:: Exercise ::
Locate, in the data below, the line that contains "open BalabanStepJetsSucc (biLoc_comp_right)" and the line that contains "toF decays_arr arr_imageShift)"; reproduce exactly those two lines and every line between them, nothing more.

:: Records provided ::
import Summits.QuantumFields.BalabanUV.Beta.D1BFx.PackedTowerSlots

/-!
# `BalabanUV.Beta.D1BFx.PackedTowerSlotsGram` — road «BF-x» for binder row D1, slot (K), chain step (I) «(A1)-PACKED», brick (B5) «GRAM-COV-PACKED»,
# FILE 2b «TOWER-PACKED-GRAM»: **ON EVERY COARSE TORUS THE TWISTED COVARIANT-GRAM TOWER SLOT OF `identity_array_currency_cov_What0_stripped` AT
# RESPONSE-PACKED JETS IS THE `Cgh` TORUS FUNCTIONAL OF PERIODISED ARRAYS OF THE PACKED GHOST WORDS** — first order `Σ_κ wsum (w κ) (Lgh κ)`, second
# order the packed `L̂²`-pair word in PRODUCT form (FINDING F-g16-1 «WRAP»: the wrap-around is TA2's `arr` INSIDE the product of the two packed `Ljet`s,
# on every torus, no side condition)

HONEST DEPENDENCY (cell records, verbatim): «continuum YM on T⁴ ⇐ BetaPertH ∧ nine spine estimates (0/9 proved); BetaPertH ⇐ (D1) ∧ (D4) ∧
CAP+tail; G-an2-4 gates asym, D1 and NE2/3/4.»  HONEST FRAMING (cell contract, verbatim): «discharging `BetaPertH` makes Bałaban's UV stability
UNCONDITIONAL — a real constructive-QFT result; it is NOT the continuum limit and NOT the Clay problem.»  THIS MODULE DISCHARGES NOTHING of (K),
of D1 or of the wall: [folklore] finite (bi)linear algebra and torus ∕ `ℤ⁴` array bookkeeping BY NAME over the road owner's «SLOT-PACK»
(`PackedSlotMultilinear`: `tgram₁_packed`, `tgramMix_packed`, `hessT_tgram_packed`, `hessT_packed`), `KCombineCovColourTorus` §1–§2 (`K`-drop under
WARD-L, `hessT_tgram_eq_gram`), `KGramCovJets` (`hessT_gramCov_B_eq_Gjet`, `hessT_Gjet_eq_Cgh_Lsq` — arbitrary torus bond pairs), this lineage's
`KCombineCovTowers.Lsq₁_fst_eq_arr`, leaf-05's TB4-W 3b-gh (`TorusGhostWordArrays` ∕ `TorusGhostPairStencils` ∕ `TorusGhostPairArrays`), FILE 1
`PeriodicArrayPackingPlain` and FILE 2a `PackedTowerSlots`.  DISPLAYED: the ONE-SIDED WARD-L letters `hE•` of the literal's form jets against the packed
gauge jets, and the PINNING of the packed gauge ∕ co-frame jets to THE CONVENTION ∕ TB4-W at the torus' fine bonds («COFRAME-PACK» as hypotheses).
No definition, no `def … : Prop`, nothing cited, 0 sorry.  0 root-level binders of row D1 discharged; (K) NOT closed; NOT D1, NOT `BetaPertH`, NOT
continuum, NOT Clay.

ABSOLUTE RULE (cell charter, verbatim): «No internally-minted statement may enter as a cited fact. Every hypothesis is either kernel-proved in this
package or a verbatim quotation of a PUBLISHED theorem with page reference. The manuscript(s) under audit are NOT citable for their own disputed
steps — they are the thing under adjudication; programme-internal (2001/route/tribunal) claims are never citable.»

SETTING: as FILE 2a (torus `n = m+1`, period `p`, `s = (m+1)·p`, root `r ∈ box 4 (m+1)`, `0 < a`; bond index `k : I 3 (m+1) p`, torus bond `e₁ (m+1) p k`,
window representative `ŵ_k`; weight families `wₛ wₜ` decaying at a rate `0 < δ ≤ ½`, torus responses `rₛ rₜ` with letters `hrₛ hrₜ`).
* §3 the packed `L̂²` words: `ghCur_imageShift`, `gh₂_imageShift`, `Lgh_imageShift`, **`sum_smul_Lsq₁_fst`** (`Σ_k rₛ k • ((L̂²)_{e₁ k})ᶠ = (arr s ℒ₁[wₛ])^`),
  `sum_smul_Ljet`, `sum_smul_Ljet₂`, **`sum_sum_smul_Lsq₁₁`** (the PACKED pair word multiplied out — `Ljet₁₁` is bond-diagonal), `perT_arr_add₄`,
  **`sum_sum_smul_Lsq₁₁_eq_perT`** ∕ `sum_sum_smul_Lsq₁₁_fst_eq_arr` (`Σ_k Σ_l (rₛ k·rₜ l) • (L̂²)_{e₁ k,e₁ l} = perT s (arr s ℒ₂ˢ)`, `ℒ₂ˢ` in PRODUCT form).
* §4 **`hessT_tgramCov_packed_eq_arr`** — «GRAM-COV-PACKED» per torus.
Unit `b2b-balaban-beta-d1-formalise-leaf-03` (gen 22); road owner `b2b-balaban-beta-d1-p2`.
-/

noncomputable section

namespace Summit.QuantumFields.BalabanUV.Beta.D1BFx.PackedTowerSlotsGram

open Matrix
open scoped BigOperators
open Literature.Probability.LatticeModels (TorusSite)
open Literature.MathematicalPhysics.QuantumFieldTheory.Balaban1983to89
open Literature.MathematicalPhysics.QuantumFieldTheory.Balaban1983to89.Beta
open B12Sec2to5 (l1 l1_nonneg)
open ExpKernelCalculus (MKer BiLoc Decays comp shiftK Zl Zl_pos Zl_nonneg)
open AffineAveraging (box toSite unitVec)
open KKTFluctuationKernel (delta1)
open OneStepResolventKernel (wsum biLoc_wsum)
open KernelWard (biLoc_recentre biLoc_add)
open BalabanStepJetsSucc (biLoc_comp_right)
open Summit.QuantumFields.BalabanUV.Beta.AxialProjectorBlockMean (bmGaugeAt)
open Summit.QuantumFields.BalabanUV.Beta.D1BFx.FibredPeriodisation (periodiseF)
open Summit.QuantumFields.BalabanUV.Beta.D1BFx.SortedReblocking (torusBlockEquiv imageShift_mul_eq_add)
open Summit.QuantumFields.BalabanUV.Beta.D1BFx.SortedEmbedding (e₁ e₁_apply)
open Summit.QuantumFields.BalabanUV.Beta.D1BFx.PeriodicArrays (arr toF decays_arr arr_imageShift)
open Summit.QuantumFields.BalabanUV.Beta.D1BFx.MixedVarPackedHess (hessT)
open Summit.QuantumFields.BalabanUV.Beta.D1BFx.GramWeightJets (gram₀ gram₁)
open Summit.QuantumFields.BalabanUV.Beta.D1BFx.GramWeightJetsMixed (gramMix)
open Summit.QuantumFields.BalabanUV.Beta.D1BFx.GramWeightColourLift (tgram₁ tgramMix)
open Summit.QuantumFields.BalabanUV.Beta.D1BFx.TorusCombKKT (I J CombRows tauT Khat)
open Summit.QuantumFields.BalabanUV.Beta.D1BFx.TorusGaugeBasis (What0 Khat_mul_What0)
open Summit.QuantumFields.BalabanUV.Beta.D1BFx.TorusGaugeBasisMatrix (NhatF Nhat bmGaugeAt_shift shift_delta1)
open Summit.QuantumFields.BalabanUV.Beta.D1BFx.PeriodisedProjector (Lhat)
open Summit.QuantumFields.BalabanUV.Beta.D1BFx.TorusCoframeJets (Djet Ljet Ljet₂ Ljet₁₁ Ljet₁₁_self Ljet₁₁_of_ne Tjet₀ Tjet₁ Tjet₁₁ Ajet₀ Ajet₁ Ajet₁₁)
open Summit.QuantumFields.BalabanUV.Beta.D1BFx.TorusWeightJetsCombFree (Lsq₁ Lsq₁₁)
open Summit.QuantumFields.BalabanUV.Beta.D1BFx.GhostStencil (ghCur biLoc_ghCur ghCur_translate l1_unitVec l1_zero)
open Summit.QuantumFields.BalabanUV.Beta.D1BFx.GaugeJetLocal (idK1)
open Summit.QuantumFields.BalabanUV.Beta.D1BFx.KGhostLeg (Cgh)
open Summit.QuantumFields.BalabanUV.Beta.D1BFx.TorusGhostWordArrays (perT lapU Lgh Ljet_eq_perT perT_add perT_arr_mul_perT perT_mul_perT_arr
  summable_row_arr arr_add decays_lapU lapU_imageShift Lhat_eq_perT biLoc_Lgh Lgh_translate)
open Summit.QuantumFields.BalabanUV.Beta.D1BFx.TorusGhostPairStencils (gh₂ biLoc_gh₂ gh₂_translate perT_arr_mul_perT_arr)
open Summit.QuantumFields.BalabanUV.Beta.D1BFx.TorusGhostPairArrays (Ljet₂_eq_perT)
open Summit.QuantumFields.BalabanUV.Beta.D1BFx.KCombineCovLegs (det_Tjet₀_mul_What0_ne_zero det_Ajet₀_Nhat_ne_zero)
open Summit.QuantumFields.BalabanUV.Beta.D1BFx.KGramCovJets (hessT_gramCov_B_eq_Gjet hessT_Gjet_eq_Cgh_Lsq)
open Summit.QuantumFields.BalabanUV.Beta.D1BFx.KCombineCovColourTorus (gram₀_add_of_wardL tgram₁_add_eq_of_wardL tgramMix_add_eq_of_wardL
  hessT_tgram_eq_gram)
open Summit.QuantumFields.BalabanUV.Beta.D1BFx.KCombineCovTowers (submatrix_fst_perT Lsq₁_fst_eq_arr)
open Summit.QuantumFields.BalabanUV.Beta.D1BFx.CombFPWordArrays (nFcol nFcol_apply biLoc_nFcol NhatF_sub_mul_Djet_sub_eq_arr)
open Summit.QuantumFields.BalabanUV.Beta.D1BFx.KCombineCovCombLeg (hessT_combFP_What0_eq_idK1)
open Summit.QuantumFields.BalabanUV.Beta.D1BFx.PackedSlotMultilinear (hessT_packed hessT_tgram_packed tgram₁_packed tgramMix_packed)
open Summit.QuantumFields.BalabanUV.Beta.D1BFx.PeriodicArrayPackingPlain (periodiseF_toF_arr_dirsum_wsum periodiseF_toF_arr_dirsum_wsum_per
  biLoc_dirsum_wsum biLoc_dirsum_wsum_per)

open Summit.QuantumFields.BalabanUV.Beta.D1BFx.PackedTowerSlots (e₁_eq_siteOf submatrix_sum_sum_smul sum_smul_perT_arr sum_smul_perT_arr_per)

/-! ## §3 The packed `L̂²` words of the «GRAM-COV» slot -/

section LsqWords

variable {m : ℕ} (p : ℕ) [NeZero p] {w w' : Fin 4 → (Fin 4 → ℤ) → ℝ} {C C' δ : ℝ} {P P' : Fin 4 → ℤ} {r r' : I 3 (m + 1) p → ℝ}

/-- [folklore] The ghost stencils of TB4-W are PERIOD-covariant (they are covariant under every translation). -/
theorem ghCur_imageShift (s : ℕ) (κ : Fin 4) (u t : Fin 4 → ℤ) : ghCur κ (imageShift s u t) = shiftK (-((s : ℤ) • t)) (ghCur κ u) := by
  rw [PeriodicArrays.imageShift_eq_add_smul, ghCur_translate]

/-- [folklore] … `gh₂`. -/
theorem gh₂_imageShift (s : ℕ) (κ : Fin 4) (u t : Fin 4 → ℤ) : gh₂ κ (imageShift s u t) = shiftK (-((s : ℤ) • t)) (gh₂ κ u) := by
  rw [PeriodicArrays.imageShift_eq_add_smul, gh₂_translate]

/-- [folklore] … `Lgh`. -/
theorem Lgh_imageShift (s : ℕ) (κ : Fin 4) (u t : Fin 4 → ℤ) : Lgh κ (imageShift s u t) = shiftK (-((s : ℤ) • t)) (Lgh κ u) := by
  rw [PeriodicArrays.imageShift_eq_add_smul, Lgh_translate]
omit P in
/-- Reading a padded prefix. [folklore] -/
theorem getD_takeD (l : List Bool) {m r : ℕ} (hr : r < m) : (l.takeD m false).getD r false = l.getD r false := by
  rw [BitFormat.takeD_eq_take_append_replicate, List.getD_eq_getElem?_getD, List.getElem?_take, if_pos hr,
    List.getD_eq_getElem?_getD]
  by_cases h : r < l.length
  · rw [List.getElem?_append_left h]
  · rw [List.getElem?_append_right (not_lt.1 h), List.getElem?_eq_none_iff.2 (not_lt.1 h)]
    by_cases h' : r - l.length < m
    · rw [List.getElem?_replicate, if_pos h']; rfl
    · rw [List.getElem?_eq_none_iff.2 (by simp; omega)]

omit P in
/-- The bits of `j < 2^ℓ`. [folklore] -/
theorem jbitsN_eq {j : ℕ} (hj : j < 2 ^ ℓ) : jbitsN ℓ j = List.ofFn ((boolFunEquivFin ℓ).symm ⟨j, hj⟩) := by
  rw [← ofFn_testBit_eq hj, jbitsN]
  apply List.ext_getElem
  · simp [List.takeD_length]
  · intro r h1 h2
    rw [List.length_ofFn] at h2
    have h := getD_takeD (natE j) h2
    rw [List.getD_eq_getElem _ _ h1] at h
    rw [h, List.getElem_ofFn, testBit_eq_getD_encodeNat]

/-- `matchN` is the matching indicator `colMatch` of the learner's column design. [folklore] -/
theorem matchN_eq {j : ℕ} (hj : j < 2 ^ ℓ) (τ : ℕ) :
    matchN (𝔭 ^ t) ℓ (List.ofFn ((boolFunEquivFin ℓ).symm i)) j τ = decide (ColDesign.colMatch (colVal (𝔭 ^ t) ℓ) i ⟨j, hj⟩ τ) := by
  rw [matchN, jbitsN_eq hj]; rfl
/-- **THE TAIL THEOREM.** [OURS · L1 W4.6 rung (iii-2)] NOT a statement of the manuscript. No `T`-tail of the non-rational W-walk along a hit
thread inside o1's regime `regimeMohWindowSurfaceInsep` exists (induction on `q` in the order bound `2p − 1 − q`, by `tail_step`; at `q = 0` the
shadow would have order `≥ 2p`, outside the window). [cite: Hauser2010, §§F–G] [cite: StacksProject, Tag 00DV] -/
theorem tail_false (r : PermissibleRun p K) (hr : ∀ k, regimeMohWindowSurfaceInsep (p := p) (K := K) (r.A k) (r.E k)) (t : r.HitThread)
    (q : ℕ) : ∀ (κ : ℕ → ℕ) (g : ℕ → MvPowerSeries (Option (Fin 2)) Ω) (rt ry : ℕ → ℕ) (Λ : ℕ → Subfield Ω) (l γ : ℕ → Ω),
    (∀ n, ∃ (L : Type) (_ : Field L) (_ : CharP L p) (ι : L →+* Ω)
      (e : AdicCompletion (maximalIdeal ((r.A (κ n)).Z.presheaf.stalk (t.y (κ n)))) ((r.A (κ n)).Z.presheaf.stalk (t.y (κ n))) ≃+*
        MvPowerSeries (Option (Fin 2)) L) (f₀ : (r.A (κ n)).Z.presheaf.stalk (t.y (κ n))) (w fL : MvPowerSeries (Option (Fin 2)) L),
      ι.fieldRange = Λ n ∧ stalkIdeal (r.E (κ n)).J (t.y (κ n)) = Ideal.span {f₀} ∧ IsUnit w ∧ e (algebraMap _ _ f₀) = w * (X none ^ p + fL) ∧
        MvPowerSeries.map ι fL = g n) →
    (∀ n, LowVanish (p + 1) (g n) ∧ BDiv (rt n) (ry n) (g n)) →
    (∀ n, g (n + 1) = stepT p (l n) (γ n) (g n) ∧ rt (n + 1) = (g n).order.toNat - p ∧
      ry (n + 1) = (if l n = 0 then ry n else 0) ∧ (l n = 0 → 0 < ry n → γ n = 0)) →
    (∀ n, Λ n ≤ Λ (n + 1) ∧ γ n ∈ Λ (n + 1) ∧ l n ∈ Λ (n + 1) ∧ (l n ∈ Λ n → Λ (n + 1) ≤ Λ n)) →
    (∀ n, ∃ π : Polynomial (Λ n), Irreducible π ∧ π.Separable ∧ (π.map (Λ n).subtype).IsRoot (l n)) →
    (∀ n, 2 * p - 1 - q ≤ (g n).order.toNat) → False := by
  classical
  induction q with
  | zero =>
    intro κ g rt ry Λ l γ hA hLB hstep hΛ hπ hord
    obtain ⟨κ', g', rt', ry', Λ', l', γ', hA', hLB', -, -, -, hord'⟩ := tail_step r hr t 0 κ g rt ry Λ l γ hA hLB hstep hΛ hπ hord
    obtain ⟨L, _iF, _iC, ι, e, f₀, w, fL, -, hJ, hw, hE, hfL⟩ := hA' 0
    have hP2L : LowVanish (p + 1) fL := (lowVanish_map_iff ι (p + 1) fL).mp (by rw [hfL]; exact (hLB' 0).1)
    have hBL : BDiv (rt' 0) (ry' 0) fL := (bdiv_map_iff ι _ _ fL).mp (by rw [hfL]; exact (hLB' 0).2)
    obtain ⟨d', hd', -, hd2', -, -, -⟩ := residual_facts (hr (κ' 0)) (t.mem (κ' 0)) e hJ hw hE hP2L hBL
    have h := hord' 0
    rw [← hfL, order_map_of_injective ι ι.injective, hd'] at h
    change 2 * p - 1 - 0 + 1 ≤ (d' : ℕ∞).toNat at h
    simp only [ENat.toNat_coe] at h
    have hp2 : 2 ≤ p := hp.out.two_le
    omega
  | succ q ih =>
    intro κ g rt ry Λ l γ hA hLB hstep hΛ hπ hord
    obtain ⟨κ', g', rt', ry', Λ', l', γ', hA', hLB', hstep', hΛ', hπ', hord'⟩ := tail_step r hr t (q + 1) κ g rt ry Λ l γ hA hLB hstep hΛ hπ hord
    exact ih κ' g' rt' ry' Λ' l' γ' hA' hLB' hstep' hΛ' hπ' fun n => by have := hord' n; omega

end Tail

end WWalkNR

end CampaignW46

end Summit.ResolutionOfSingularities.ResolutionOfSingularities.Theorems

end
import Literature.IUT.HodgeTheaters.GlobalFrobenioidsCoricRigidityFieldLevel
import Mathlib.FieldTheory.Galois.Profinite
import Mathlib.FieldTheory.Galois.Infinite
import Mathlib.FieldTheory.IsAlgClosed.AlgebraicClosure
import Mathlib.FieldTheory.IsSepClosed
import Mathlib.FieldTheory.RatFunc.AsPolynomial
import Mathlib.RingTheory.RootsOfUnity.AlgebraicallyClosed
import Mathlib.Analysis.SpecialFunctions.Pow.Real
import HarnessLib

/-!
# [IUTchI] Example 5.1 (v): law (iv) of the field-level closer is INDEPENDENT of the other seven hypotheses — and
# load-bearing (independence model; proof-only)

S. Mochizuki, *Inter-universal Teichmüller theory I*, kurims manuscript (May 2020), §5 Example 5.1 (v), p. 128 l. 49–54
([IUTchI] Ex 5.1 (v) p.128) [claim: Mochizuki2012, status: disputed]: "`†ℱ^⊛` always admits an ∞κ-coric (respectively,
∞κ×-coric) structure, which is, moreover, unique up to a uniquely determined isomorphism"; the uniqueness rests (p. 127
l. 75 – p. 128 l. 24) on the Kummer injection `†𝕄^⊛_∞κ ↪ lim_H H¹(H, μ_Ẑ(†𝕄^⊛_∞κ))`, `Aut(μ_Ẑ) = Ẑ^×`, "`ℚ_{>0} ∩ Ẑ^× = {1}`"
and Remark 3.1.7 (i)/(ii) (p. 67).  LANA §6.1 pp. 31–32 [LANA2026Report].  Sub-DAG `plan/L5/SUBDAG-IUTchI-Ex51.md` rows
E51/L26, E51/L29; node IUTchI:Ex5.1(v); CERT-L5 v0.5 item (i) `layer5_held_ex51v_v5_fieldLevel` (p439054), whose closer is
abc-iut-w4-d056's `NFBridgeRecon.existsUniqueCoricStructure_infκPair_fieldLevel` (p436822).  PROOF-ONLY: no definition, no
instance, no new `Prop` fact; every object is built inside the proofs.

**What is proved.**  The closer p436822 derives `ExistsUniqueCoricStructure π₁^rat 𝕄^⊛_∞κ` from EIGHT elementary statements
about `K_rat` with its `π₁^rat`-action: side-conditions `hroot hprim h1 hpow` and laws (iv) `hdiv` (Kummer injectivity at the
finite levels: no `H`-invariant `a ≠ 1` has `H`-invariant roots of every order, `H` open normal), (o) `hordmul`, Rmk 3.1.7 (i)
`hpole`, Rmk 3.1.7 (ii) `hex`.  `exists_fieldLevel_laws_sans_div_not_existsUniqueCoricStructure`: there are an instance `N` of
abc-iut-L5-t1's Example 5.1 (i) interface and order maps `ord : Fin 2 → K_rat → ℤ` at which the SEVEN hypotheses other than
(iv) hold VERBATIM (v0.5 shapes, `hpole` even on `𝕄^⊛_∞κ×`), `MκIsInvariants` holds, and `ExistsUniqueCoricStructure` FAILS for
BOTH model pairs — hence (by p436822 itself) (iv) fails there.  `not_fieldLevel_sans_div`: the closer with (iv) deleted is
FALSE as a schema.  So (iv) is not implied by the other seven; it is the hypothesis through which the ARITHMETIC of the
constant field enters.

**The model** (honest label: a TIGHTNESS MODEL of our typed hypotheses — not print's `Gal(L̄_C/L_C)`-datum, nothing of print
is formalised by it, not a discharge, no census/token change).  `K_rat := K̄`, an algebraic closure of `ℝ(t)`;
`π₁^rat := Gal(K̄/ℝ(t))`, Krull topology — a genuine infinite profinite Galois group (Mathlib `InfiniteGalois`: open stabilisers
by `IntermediateField.fixingSubgroup_isOpen`, fixed field `ℝ(t)` by `InfiniteGalois.mem_range_algebraMap_iff_fixed`);
`𝕄^⊛_∞κ = 𝕄^⊛_∞κ× := {f | fⁿ = 2^a · s^m, n ≥ 1, a ∈ ℤ, m ∈ ℕ}` (radical closure of `2^ℤ · s^ℕ`, `s := t (t − 1)`); `𝕄^⊛_κ :=` its
invariant part; `ord₀, ord₁ :=` orders at `t = 0, 1` of the `ℝ(t)`-representative.  The model pair carries the NON-TRIVIAL
automorphism `e : f ↦ 2^{deg_s f} · f` (`deg_s f := m/n ∈ ℚ`, well defined via `ord₀`; `2^q` the positive real power, fixed by
`π₁^rat`): equivariant, multiplicative, bijective, `e(s) = 2s ≠ s`.  Law (iv) fails visibly: `2` is invariant with invariant
roots `2^{1/n}` of every order.  **Reading** (NODES IUTchI:Ex5.1(v) / SUBDAG E51/L26; no side taken): in print the constant field
of `L_C` is a NUMBER FIELD, which has no infinitely divisible element `≠ 1` — the content of (iv); over a constant field with such
an element (`ℝ`, `ℂ`, `ℚ̄`) the boxed uniqueness is false for a radical-closure pseudo-monoid although Rmk 3.1.7 (i)/(ii), rootability and the
valuation law hold.  Companions: abc-iut-w5-d110's `not_fieldLevel_laws_of_finite` (`…FieldLevelTightness.lean`: no model with
FINITE `π₁^rat`); abc-iut-w4-d050's `exists_fieldLevel_laws` (`…CoricFieldLevelNonVacuity.lean`: all eight jointly inhabited at
`Gal(ℚ̄/ℚ) ↷ ℚ̄`).  inhabited ≠ discharged; typed ≠ proved; nothing here asserts abc proved or refuted or takes a side on Cor. 3.12.
-/

namespace Literature.IUT.HodgeTheaters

:: Answer for the task ::
open BalabanStepJetsSucc (biLoc_comp_right)
open Summit.QuantumFields.BalabanUV.Beta.AxialProjectorBlockMean (bmGaugeAt)
open Summit.QuantumFields.BalabanUV.Beta.D1BFx.FibredPeriodisation (periodiseF)
open Summit.QuantumFields.BalabanUV.Beta.D1BFx.SortedReblocking (torusBlockEquiv imageShift_mul_eq_add)
open Summit.QuantumFields.BalabanUV.Beta.D1BFx.SortedEmbedding (e₁ e₁_apply)
open Summit.QuantumFields.BalabanUV.Beta.D1BFx.PeriodicArrays (arr toF decays_arr arr_imageShift)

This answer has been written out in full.